A randomized phase II study from Italy has shown that the combination of gemcitabine with continuous infusion 5-FU does not produce better results than gemcitabine alone (ASCO abstract 612), said principal investigator Francesco Di Costanzo, MD, Azienda Ospedaliera S. Maria, Terni.

The rationale for the current GOIRC (Gruppo Oncologico Italiano di Ricerca Clinica) trial is clinical evidence of synergy between gemcitabine and both bolus and continuous infusion 5-FU.

Included patients (median age, 63) were chemotherapy naïve with proven progressive carcinoma of the pancreas, Karnofsky performance status greater than 50, and life expectancy of at least 2 months. Fifty-five percent were male and 68% had performance status of 80 or higher. The pancreas was the sole disease site in 30%, and 42% had prior surgery.

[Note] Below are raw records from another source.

/-! ### Continuity of the on-site kernel -/

/-- **Continuity of the on-site centred energy kernel.** In the arena of the crux the kernel
`t ↦ S(0,t) = ∫ (h₀ - m)(h₀ ∘ φ_t - m) dμ` (`h₀` the split-bond site energy at the origin, `m = ∫ h₀ dμ`) is
continuous: it is `∫ h₀ (h₀ ∘ φ_t) dμ - m²` (measure preservation), and the two-point function is continuous
(`InfiniteChainDynamics.continuous_integral_energyDensityZ_mul_flow_pinnedChain`). [folklore] -/
theorem continuous_onSiteEnergyKernel {ω₂ lam β : ℝ} (γ : ℝ) (hω : 0 < ω₂) (hl : 0 < lam) (hβ : 0 < β)
    {T : ℝ} (hT : 0 < T) {μ : Measure ChainConfig} (hG : (pinnedChain ω₂ lam β γ).IsChainGibbsMeasure T μ)
    (hSI : IsShiftInvariant μ) (D : InfiniteChainDynamics (pinnedChain ω₂ lam β γ))
    (hP : D.PreservesMeasure μ) :
    Continuous fun t : ℝ => ∫ σ, ((pinnedChain ω₂ lam β γ).energyDensityZ σ 0 -
        ∫ σ', (pinnedChain ω₂ lam β γ).energyDensityZ σ' 0 ∂μ) *
      ((pinnedChain ω₂ lam β γ).energyDensityZ (D.flow t σ) 0 -
        ∫ σ', (pinnedChain ω₂ lam β γ).energyDensityZ σ' 0 ∂μ) ∂μ := by
  have hss : (pinnedChain ω₂ lam β γ).HasSuperstabilityEstimate μ :=
    OscillatorChain.hasSuperstabilityEstimate_of_isShiftInvariant_pinnedChain γ hω hl.le hβ.le hT hG hSI
  haveI : IsProbabilityMeasure μ := hss.1
  have hUm : Measurable (pinnedChain ω₂ lam β γ).U := OscillatorChain.measurable_pinnedChain_U ω₂ lam β γ
  have hVm : Measurable (pinnedChain ω₂ lam β γ).V := OscillatorChain.measurable_pinnedChain_V ω₂ lam β γ
  set h0 : ChainConfig → ℝ := fun σ => (pinnedChain ω₂ lam β γ).energyDensityZ σ 0 with h0def
  have h0m : Measurable h0 := (pinnedChain ω₂ lam β γ).measurable_energyDensityZ hUm hVm 0
  have h02 : MemLp h0 2 μ :=
    OscillatorChain.memLp_energyDensityZ_pinnedChain γ hω.le hl.le hβ.le hss 0 ENNReal.ofNat_ne_top
  set m : ℝ := ∫ σ, h0 σ ∂μ with hmdef
  have hmean : ∀ t : ℝ, ∫ σ, (h0 ∘ D.flow t) σ ∂μ = m := fun t =>
    integral_comp_eq_of_measurePreserving (hP.2 t) h0m
  have hs_eq : ∀ t : ℝ, ∫ σ, (h0 σ - m) * (h0 (D.flow t σ) - m) ∂μ =
      (∫ σ, h0 σ * h0 (D.flow t σ) ∂μ) - m * m := by
    intro t
    have hY2 : MemLp (h0 ∘ D.flow t) 2 μ := h02.comp_measurePreserving (hP.2 t)
    have hcov := ProbabilityTheory.covariance_eq_sub h02 hY2
    rw [ProbabilityTheory.covariance, hmean t] at hcov
    exact hcov
  have hc := InfiniteChainDynamics.continuous_integral_energyDensityZ_mul_flow_pinnedChain γ hω.le hl.le hβ
    hss D hP 0 0
  have e : (fun t : ℝ => ∫ σ, (h0 σ - m) * (h0 (D.flow t σ) - m) ∂μ) =
      fun t => (∫ σ, h0 σ * h0 (D.flow t σ) ∂μ) - m * m := funext hs_eq
  show Continuous fun t : ℝ => ∫ σ, (h0 σ - m) * (h0 (D.flow t σ) - m) ∂μ
  rw [e]
  exact hc.sub continuous_const

/-! ### The stub -/

/-- **Stub `stub_noFrozenSiteEnergy_of_cesaroRelaxation`** (edge "SR" of line `Sketch` of
`CageBudgetFekete.UnboundedHeatVariance`): in the arena of the crux, if the site energy is MEAN-ERGODIC in Cesàro
form, `T⁻¹ ∫_{(0,T]} S(0,t) dt → 0` for the centred on-site energy kernel `S(0,t) = ∫ (h₀ - m)(h₀ ∘ φ_t - m) dμ`,
then it has NO FROZEN COMPONENT in Abel form: `Sb ν 0 = ν ∫₀^∞ e^{-νt} S(0,t) dt → 0` as `ν ↓ 0` — Widder's
Abelian theorem (Cesàro ⟹ Abel, `Literature.Analysis.Asymptotics.Widder1941_abelian_laplace_one`), fed by the
continuity of `S(0,·)` and the absolute convergence of its Laplace integrals (fibre calculus, clause (3)).
[folklore] -/
theorem stub_noFrozenSiteEnergy_of_cesaroRelaxation :
    ∀ ω₂ lam β γ : ℝ, 0 < ω₂ → 0 < lam → 0 < β → ∀ T : ℝ, 0 < T → ∀ μ : MeasureTheory.Measure Literature.MathematicalPhysics.KineticTheory.HeatConduction.ChainConfig, (Literature.MathematicalPhysics.KineticTheory.HeatConduction.pinnedChain ω₂ lam β γ).IsChainGibbsMeasure T μ → Literature.MathematicalPhysics.KineticTheory.HeatConduction.IsShiftInvariant μ → μ.map (fun σ : Literature.MathematicalPhysics.KineticTheory.HeatConduction.ChainConfig => fun x : ℤ => ((σ x).1, -(σ x).2)) = μ → ∀ D : Literature.MathematicalPhysics.KineticTheory.HeatConduction.InfiniteChainDynamics (Literature.MathematicalPhysics.KineticTheory.HeatConduction.pinnedChain ω₂ lam β γ), D.PreservesMeasure μ → (∀ t : ℝ, ∀ᵐ σ ∂μ, D.flow t (Literature.MathematicalPhysics.KineticTheory.HeatConduction.shift σ) = Literature.MathematicalPhysics.KineticTheory.HeatConduction.shift (D.flow t σ)) → (∀ t : ℝ, D.HasAbsConvergentCorrelation μ t) → Continuous (fun t : ℝ => D.currentCorrelation μ t) → ∀ h : Literature.MathematicalPhysics.KineticTheory.HeatConduction.ChainConfig → ℤ → ℝ, h = (fun (σ : Literature.MathematicalPhysics.KineticTheory.HeatConduction.ChainConfig) (x : ℤ) => (σ x).2 ^ 2 / 2 + (Literature.MathematicalPhysics.KineticTheory.HeatConduction.pinnedChain ω₂ lam β γ).U (σ x).1 + ((Literature.MathematicalPhysics.KineticTheory.HeatConduction.pinnedChain ω₂ lam β γ).V ((σ (x + 1)).1 - (σ x).1) + (Literature.MathematicalPhysics.KineticTheory.HeatConduction.pinnedChain ω₂ lam β γ).V ((σ x).1 - (σ (x - 1)).1)) / 2) → ∀ S : ℤ → ℝ → ℝ, S = (fun (x : ℤ) (t : ℝ) => ∫ σ, (h σ 0 - ∫ σ', h σ' 0 ∂μ) * (h (D.flow t σ) x - ∫ σ', h σ' 0 ∂μ) ∂μ) → ∀ Sb : ℝ → ℤ → ℝ, Sb = (fun (ν : ℝ) (x : ℤ) => ν * ∫ t in Set.Ioi (0:ℝ), Real.exp (-(ν * t)) * S x t) → Filter.Tendsto (fun T : ℝ => (∫ t in Set.Ioc (0:ℝ) T, S 0 t) / T) Filter.atTop (nhds 0) → Filter.Tendsto (fun ν : ℝ => Sb ν 0) (nhdsWithin (0:ℝ) (Set.Ioi 0)) (nhds 0) := by
  intro ω₂ lam β γ hω hl hβ T hT μ hG hSI hRefl D hP hShift _hAbs _hCont h hh S hS Sb hSb hC
  /- §1 the on-site kernel `S 0` is continuous, hence locally integrable -/
  have hS0 : S 0 = fun t : ℝ => ∫ σ, ((pinnedChain ω₂ lam β γ).energyDensityZ σ 0 -
        ∫ σ', (pinnedChain ω₂ lam β γ).energyDensityZ σ' 0 ∂μ) *
      ((pinnedChain ω₂ lam β γ).energyDensityZ (D.flow t σ) 0 -
        ∫ σ', (pinnedChain ω₂ lam β γ).energyDensityZ σ' 0 ∂μ) ∂μ := by
    subst hh hS
    rfl
  have hsc : Continuous (S 0) := by
    rw [hS0]
    exact continuous_onSiteEnergyKernel γ hω hl hβ hT hG hSI D hP
  have hloc : ∀ T' : ℝ, IntegrableOn (S 0) (Ioc 0 T') := fun T' => hsc.integrableOn_Ioc
  /- §2 absolutely convergent Laplace integrals: clause (3) of the fibre calculus -/
  have hlap : ∀ ν : ℝ, 0 < ν → IntegrableOn (fun t : ℝ => Real.exp (-(ν * t)) * S 0 t) (Ioi 0) := by
    obtain ⟨-, -, h3, -, -, -, -, -, -, -, -, -⟩ :=
      Summit.AtomisticToContinuum.FouriersLaw.Theorems.FibreCalculusSketch.fibreCalculus_proof ω₂ lam β γ hω hl hβ
        T hT μ hG hSI hRefl D hP hShift h hh S hS Sb hSb _ rfl _ rfl _ rfl _ rfl
    exact fun ν hν => h3 0 ν hν
  /- §3 Cesàro ⟹ Abel (Widder) -/
  have key := Literature.Analysis.Asymptotics.Widder1941_abelian_laplace_one
    Literature.Analysis.Asymptotics.Widder1941_abelian_laplace_holds (S 0) 0 hloc hlap hC
  subst hSb
  exact key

Ninety-four patients were randomized to gemcitabine at 1,000 mg/m² (30-minute infusion), weekly for 7 weeks, followed by a 2-week rest period, and then weekly 3 times every 4 weeks, or the preceding gemcitabine regimen plus 5-FU continuous infusion at 200 mg/m²/d for 6 weeks in the first cycle and then for 3 weeks every 4 weeks. The primary endpoints were overall survival and response rate.

Dr. Di Costanzo reported that among 91 evaluable patients, partial responses were seen in 4 patients (8%) receiving gemcitabine alone and in 5 patients (11%) receiving the combination (not significant) (see Table). Stable disease and progressive disease were also similar.

Also, median survival (gemcitabine 31 weeks, gemcitabine plus 5-FU 30 weeks); median duration of response (34 and 26 weeks), and median progression-free survival (14 and 18 weeks) were similar.

Toxicity was generally similar for the two treatment arms, although mucositis was somewhat more common with the combination. Quality of life, assessed by mean of the SCI questionnaire during the first two cycles asking about "disturbed days" and days "wishing to cancel," found modest effects for both treatment arms, but worse quality of life for the combination.

Also, an economic analysis showed the cost of two 12-week cycles of gemcitabine/5-FU to be about 1,200 EUR (about $1,100 US) higher than gemcitabine alone, he said.

Dr. Di Costanzo concluded that the combination of gemcitabine with continuous infusion 5-FU does not produce better results than gemcitabine alone in advanced pancreatic cancer. Study findings did not justify the increased cost for the combination.

"In our opinion," Dr. Di Costanzo said in an interview, "response and survival rates suggest that gemcitabine remains the standard palliative treatment for advanced pancreatic tumor."